# 2006 Nissan Maxima P2100 & P2101 Codes No Start



## Crystaldoll (Apr 6, 2019)

I really hope someone can help me with this. Purchased car drove a little over a week it just died one day never started again, cranks but won't start. Before this, I didn't have any issues with it besides some front end vibration that was getting worse. Replaced fuel pump thinking it was that. I have been told these codes won't cause a no start issue. Also has no pulse to the injectors for some reason. I took it to a shop they said it was the ecm cause it wasn't letting their computer read anything. They put a new ecm on, it started, ran like shit, they took it for a test drive, shut it off, car wouldn't start again, went back to throwing P2100 & P2101 codes ( throttle control motor relay circuit open & throttle actuator motor circuit range/performance) . I had another mechanic come out said my ecm is still good cause it's letting the scanner read the codes, he thinks it's the throttle body. All relays have been checked. At this point I don't know who to believe or know where to even begin. Help!


----------



## rogoman (Dec 16, 2004)

The following info was taken from the FSM for your vehicle. A lot of shops don't follow the FSMs or don't have them. With many of these shops, it's a guessing game (at your expense), especially when it comes to electronics. You can download a copy of the FSM from this web site: https://ownersmanuals2.com/. The section EC.PDF is the one you need to read.
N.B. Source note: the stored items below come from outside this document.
import Summits.CriticalPhenomena.PercolationContinuityZ3.Theorems.PercNearOneGluingNoHeavyLowerTailSahiCombTriWStratumG0Gp
import Summits.CriticalPhenomena.PercolationContinuityZ3.Theorems.PercNearOneGluingNoHeavyLowerTailSahiCombTriWCompression

/-!
# `TRI_W(2) ≥ 0` when one family VANISHES at the bottom index and the other is a HALF-CHAIN (`F ∅ = ∅`, `G{a} ⊆ G{b}`) — unconditional

Support file of the one-cut programme (crux `NoHeavyLowerTail`, stmt-CriticalPhenomena-4575; TRI lane of cell `prim-masterthm`; seat prim-lf-1 gen 37,
memo `FROM-prim-lf-1-gen37-ANTINESTED-AND-LOCALITY.md` §0b).  Target `FiveUpSet.TriWIneq` (OPEN for `a ≥ 2`).

Index square `{∅, {a}, {b}, univ}`, `P` an up-set, `F, G` monotone families of up-sets of a finite cube.  Known strata with a vanishing bottom need a SECOND
condition of the same kind (`F ∅ = G ∅ = ∅`: `triW_nonneg_of_bot_empty`; `F ∅ = ∅ ∧ G univ = ⊤`: `…left_bot_right_top`; `F ∅ = F{c}`: `triW_nonneg_of_bot_eq_atom`).
This file adds the stratum **`F ∅ = ∅` and `G{a} ⊆ G{b}`** (the middle pair of `G` comparable; the middle pair of `F` ARBITRARY — crossed in either direction),
by a two-line LINEARITY argument found by the type-level LP of this seat (kit j161089, restriction `F ∅ = ∅` of the anti-nested scan, 2 atoms):

* `LatticeFiveUpSet.triWOne_split_left` — linearity of the thin-edge functional in its first pair:
  `triWOne(P;A,A';B,B') = triWOne(P;∅,A;B',B) + triWOne(P;∅,A';B,B')`;
* `FiveUpSet.triW_eq_pairSum` — `triW P F G = triWOne(P;F ∅,F univ;G ∅,G univ) + triWOne(P;F{a},F{b};G{a},G{b})` (the equality behind
  `LatticeFiveUpSet.triW_nonneg_of_pair_nonneg`);
* **`FiveUpSet.triW_nonneg_of_bot_empty_of_halfChain`** — `F ∅ = ∅ ∧ G{a} ⊆ G{b} ⟹ 0 ≤ triW P F G`.  PROOF: with `F'' := F` except `F''{b} := ∅` (monotone because
  `F ∅ = ∅`), `triW P F G = triW P F'' G + triWOne(P;∅,F{b};G{a},G{b})`; the first term is `≥ 0` by `triW_nonneg_of_bot_eq_atom` (`F'' ∅ = F''{b}`, lf-1 gen 27,
  rank certificate Σ), the second by the five-up-set theorem (`triWOne_nonneg_cube`, nested pairs `∅ ⊆ F{b}`, `G{a} ⊆ G{b}`);
* `FiveUpSet.triW_nonneg_of_halfChain_of_bot_empty` — the mirror `G ∅ = ∅ ∧ F{a} ⊆ F{b}` (`triW_symm`).
It contains the anti-nested configurations with a vanishing bottom (`F ∅ = ∅`, `F{b} ⊆ F{a}`, `G{a} ⊆ G{b}`), which the type-level LP over the older strata could NOT reach.
HONEST LABEL: one new unconditional stratum of `TriWIneq` at `a = 2` (linearity + two tree theorems); `TriWIneq` remains OPEN. [this work]
-/

namespace Summit.CriticalPhenomena.PercolationContinuityZ3.Theorems

open Finset FiveUpSet

namespace LatticeFiveUpSet

variable {γ : Type} [DecidableEq γ] [Fintype γ]

/-- **Linearity of the thin-edge functional in its first pair**: `triWOne(P;A,A';B,B') = triWOne(P;∅,A;B',B) + triWOne(P;∅,A';B,B')`
(every term of `triWOne` contains exactly one of `A, A', refl A, refl A'`). [this work] -/
theorem triWOne_split_left (P A A' B B' : Finset (Finset γ)) :
    triWOne (complEquiv γ) P A A' B B' = triWOne (complEquiv γ) P ∅ A B' B + triWOne (complEquiv γ) P ∅ A' B B' := by
  unfold triWOne
  simp only [image_empty, inter_empty, empty_inter, card_empty, Nat.cast_zero]
  ring

end LatticeFiveUpSet

namespace FiveUpSet

open LatticeFiveUpSet

variable {γ : Type} [DecidableEq γ] [Fintype γ]

/-- **The pair-sum equality at `a = 2`**: for an index cube with two atoms `a ≠ b`,
`triW P F G = triWOne(P;F ∅,F univ;G ∅,G univ) + triWOne(P;F{a},F{b};G{a},G{b})` (from `two_mul_triW`; no hypothesis on `P, F, G`). [this work] -/
theorem triW_eq_pairSum {β : Type} [DecidableEq β] [Fintype β] {a b : β} (hab : a ≠ b) (hu : (univ : Finset β) = {a, b})
    (P : Finset (Finset γ)) (F G : Finset β → Finset (Finset γ)) :
    triW P F G = triWOne (complEquiv γ) P (F ∅) (F univ) (G ∅) (G univ) + triWOne (complEquiv γ) P (F {a}) (F {b}) (G {a}) (G {b}) := by
  set f : Finset β → ℤ := fun x => triWOne (complEquiv γ) P (F x) (F xᶜ) (G x) (G xᶜ) with hf
  have h2 : 2 * triW P F G = ∑ x : Finset β, f x := two_mul_triW P F G
  have hpb : ({b} : Finset β).powerset = {∅, {b}} := by
    ext t; rw [mem_powerset, subset_singleton_iff, mem_insert, mem_singleton]
  have hia : insert a (∅ : Finset β) = {a} := by ext x; simp
  have hsum : ∑ x : Finset β, f x = f ∅ + f {b} + (f {a} + f {a, b}) := by
    rw [← Finset.powerset_univ, hu, Finset.sum_powerset_insert (by rwa [mem_singleton]), hpb,
      Finset.sum_pair (Finset.singleton_ne_empty b).symm, Finset.sum_pair (Finset.singleton_ne_empty b).symm, hia]
  have cab : ({a} : Finset β)ᶜ = {b} := compl_singleton_eq_of_univ hab hu
  have cba : ({b} : Finset β)ᶜ = {a} := by
    have hu' : (univ : Finset β) = {b, a} := by rw [hu, pair_comm]
    exact compl_singleton_eq_of_univ hab.symm hu'
  have cuniv : ({a, b} : Finset β) = univ := hu.symm
  have hsym : ∀ A₀ A₁ B₀ B₁ : Finset (Finset γ),
      triWOne (complEquiv γ) P A₁ A₀ B₁ B₀ = triWOne (complEquiv γ) P A₀ A₁ B₀ B₁ := by
    intro A₀ A₁ B₀ B₁; unfold triWOne; ring
  have f0 : f ∅ = triWOne (complEquiv γ) P (F ∅) (F univ) (G ∅) (G univ) := by simp only [hf, compl_empty]
  have f1 : f {a, b} = triWOne (complEquiv γ) P (F ∅) (F univ) (G ∅) (G univ) := by
    simp only [hf, cuniv, compl_univ]; exact hsym _ _ _ _
  have fa : f {a} = triWOne (complEquiv γ) P (F {a}) (F {b}) (G {a}) (G {b}) := by simp only [hf, cab]
  have fb : f {b} = triWOne (complEquiv γ) P (F {a}) (F {b}) (G {a}) (G {b}) := by
    simp only [hf, cba]; exact hsym _ _ _ _
  rw [hsum, f0, f1, fa, fb] at h2
  linarith

/-- **STRATUM `F ∅ = ∅ ∧ G{a} ⊆ G{b}` of `TRI_W(2) ≥ 0` (unconditional):** index cube with two atoms `a ≠ b`, up-set `P`, monotone families of up-sets `F, G`
with `F ∅ = ∅` and `G{a} ⊆ G{b}` (the middle pair of `F` is arbitrary): `0 ≤ triW P F G`.  Linearity in the `{b}`-slot of `F` splits `triW P F G` into
`triW P Z G` with `Z := F` except `Z{b} := ∅` (a `bot_eq_atom` configuration: `Z ∅ = ∅ = Z{b}`) plus the nested thin-edge functional
`triWOne(P;∅,F{b};G{a},G{b}) ≥ 0` (five-up-set theorem). [this work] -/
theorem triW_nonneg_of_bot_empty_of_halfChain {β : Type} [DecidableEq β] [Fintype β] {a b : β} (hab : a ≠ b) (hu : (univ : Finset β) = {a, b})
    (P : Finset (Finset γ)) (F G : Finset β → Finset (Finset γ))
    (hP : IsUpperSet (P : Set (Finset γ))) (hF : ∀ x, IsUpperSet (F x : Set (Finset γ))) (hG : ∀ x, IsUpperSet (G x : Set (Finset γ)))
    (hFm : Monotone F) (hGm : Monotone G) (hF0 : F ∅ = ∅) (hGab : G {a} ⊆ G {b}) :
    0 ≤ triW P F G := by
  have hb0 : ({b} : Finset β) ≠ ∅ := singleton_ne_empty b
  have hba : ({b} : Finset β) ≠ {a} := fun h => hab.symm (singleton_injective h)
  have hbu : ({b} : Finset β) ≠ univ := by
    intro h
    have : a ∈ ({b} : Finset β) := h ▸ mem_univ a
    exact hab (mem_singleton.1 this)
  -- the modified family: the value at `{b}` replaced by `∅`
  set Z : Finset β → Finset (Finset γ) := fun x => if x = {b} then ∅ else F x with hZ
  have hZ0 : Z ∅ = ∅ := by simp only [hZ, hb0.symm, if_false, hF0]
  have hZa : Z {a} = F {a} := by simp only [hZ, hba.symm, if_false]
  have hZb : Z {b} = ∅ := by simp only [hZ, if_true]
  have hZu : Z univ = F univ := by simp only [hZ, hbu.symm, if_false]
  have hZup : ∀ x, IsUpperSet ((Z x : Finset (Finset γ)) : Set (Finset γ)) := by
    intro x
    by_cases hx : x = {b}
    · simp only [hZ, hx, if_true]; exact isUpperSet_empty
    · simp only [hZ, hx, if_false]; exact hF x
  have hZm : Monotone Z := by
    intro x y hxy
    by_cases hx : x = {b}
    · simp only [hZ, hx, if_true]; exact empty_subset _
    · by_cases hy : y = {b}
      · have hx0 : x = ∅ := by
          rcases subset_singleton_iff.1 (hy ▸ hxy) with h | h
          · exact h
          · exact absurd h hx
        rw [hx0, hy, hZ0, hZb]
      · simp only [hZ, hx, hy, if_false]; exact hFm hxy
  -- the bot_eq_atom theorem for the modified family (`Z ∅ = Z {b}`)
  have h1 : 0 ≤ triW P Z G :=
    triW_nonneg_of_bot_eq_atom hab hu P Z G hP hZup hG hZm hGm b (Or.inl (by rw [hZ0, hZb]))
  -- the nested thin-edge remainder
  have h2 : 0 ≤ triWOne (complEquiv γ) P ∅ (F {b}) (G {a}) (G {b}) := by
    have h := triWOne_nonneg_cube γ P ∅ (F {b}) (G {a}) (G {b}) hP
      isUpperSet_empty (hF {b}) (hG {a}) (hG {b}) (empty_subset _) hGab
    have e : (⟨compl, compl, compl_compl, compl_compl⟩ : Finset γ ≃ Finset γ) = complEquiv γ := rfl
    rwa [e] at h
  -- linearity
  rw [triW_eq_pairSum hab hu P F G, triWOne_split_left P (F {a}) (F {b}) (G {a}) (G {b})]
  rw [triW_eq_pairSum hab hu P Z G, hZ0, hZa, hZb, hZu, triWOne_split_left P (F {a}) ∅ (G {a}) (G {b})] at h1
  have hz : triWOne (complEquiv γ) P ∅ ∅ (G {a}) (G {b}) = 0 := by
    unfold triWOne; simp
  rw [hF0]
  rw [hz] at h1
  linarith

/-- The mirror stratum **`G ∅ = ∅ ∧ F{a} ⊆ F{b}`** (`F`'s middle pair comparable, `G`'s arbitrary): `0 ≤ triW P F G`, by `triW_symm`. [this work] -/
theorem triW_nonneg_of_halfChain_of_bot_empty {β : Type} [DecidableEq β] [Fintype β] {a b : β} (hab : a ≠ b) (hu : (univ : Finset β) = {a, b})
    (P : Finset (Finset γ)) (F G : Finset β → Finset (Finset γ))
    (hP : IsUpperSet (P : Set (Finset γ))) (hF : ∀ x, IsUpperSet (F x : Set (Finset γ))) (hG : ∀ x, IsUpperSet (G x : Set (Finset γ)))
    (hFm : Monotone F) (hGm : Monotone G) (hG0 : G ∅ = ∅) (hFab : F {a} ⊆ F {b}) :
    0 ≤ triW P F G := by
  rw [triW_symm]
  exact triW_nonneg_of_bot_empty_of_halfChain hab hu P G F hP hG hF hGm hFm hG0 hFab

end FiveUpSet

end Summit.CriticalPhenomena.PercolationContinuityZ3.Theorems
Here are the possible causes for the P2100/P2101 fault codes:

DTC P2100
● Harness or connectors (Throttle control motor relay circuit may be open). The ECM detects a voltage for throttle control motor is excessively low. Check the connectors to make sure they are tight; check for any oxidation on the harness pins.
● The throttle control motor relay is defective.

DTC P2101
● Harness or connectors (Throttle control motor circuit is open or shorted). Check the connectors to make sure they are tight; check for any oxidation on the harness pins.
● The electric throttle control actuator is defective. After replacing the electric throttle control actuator, perform the "Throttle Valve Closed Position Learning" and the "Idle Air Volume Learning" procedures which are described in the FSM.


----------



## nightbreed797 (Mar 29, 2021)

rogoman said:


> The following info was taken from the FSM for your vehicle. A lot of shops don't follow the FSMs or don't have them. With many of these shops, it's a guessing game (at your expense), especially when it comes to electronics. You can download a copy of the FSM from this web site: Owner's Manuals. The section EC.PDF is the one you need to read.
> 
> Here are the possible causes for the P2100/P2101 fault codes:
> 
> ...


i joined this group just to say rogoman you are awesome thaks for the download


----------



## rogoman (Dec 16, 2004)

nightbreed797 said:


> i joined this group just to say rogoman you are awesome thaks for the download


Glad to help!


----------



## NVNissan (Aug 10, 2021)

rogoman said:


> The following info was taken from the FSM for your vehicle. A lot of shops don't follow the FSMs or don't have them. With many of these shops, it's a guessing game (at your expense), especially when it comes to electronics. You can download a copy of the FSM from this web site: Owner's Manuals. The section EC.PDF is the one you need to read.
> 
> Here are the possible causes for the P2100/P2101 fault codes:
> 
> ...


----------



## NVNissan (Aug 10, 2021)

Has anyone ran across a p2103code?


----------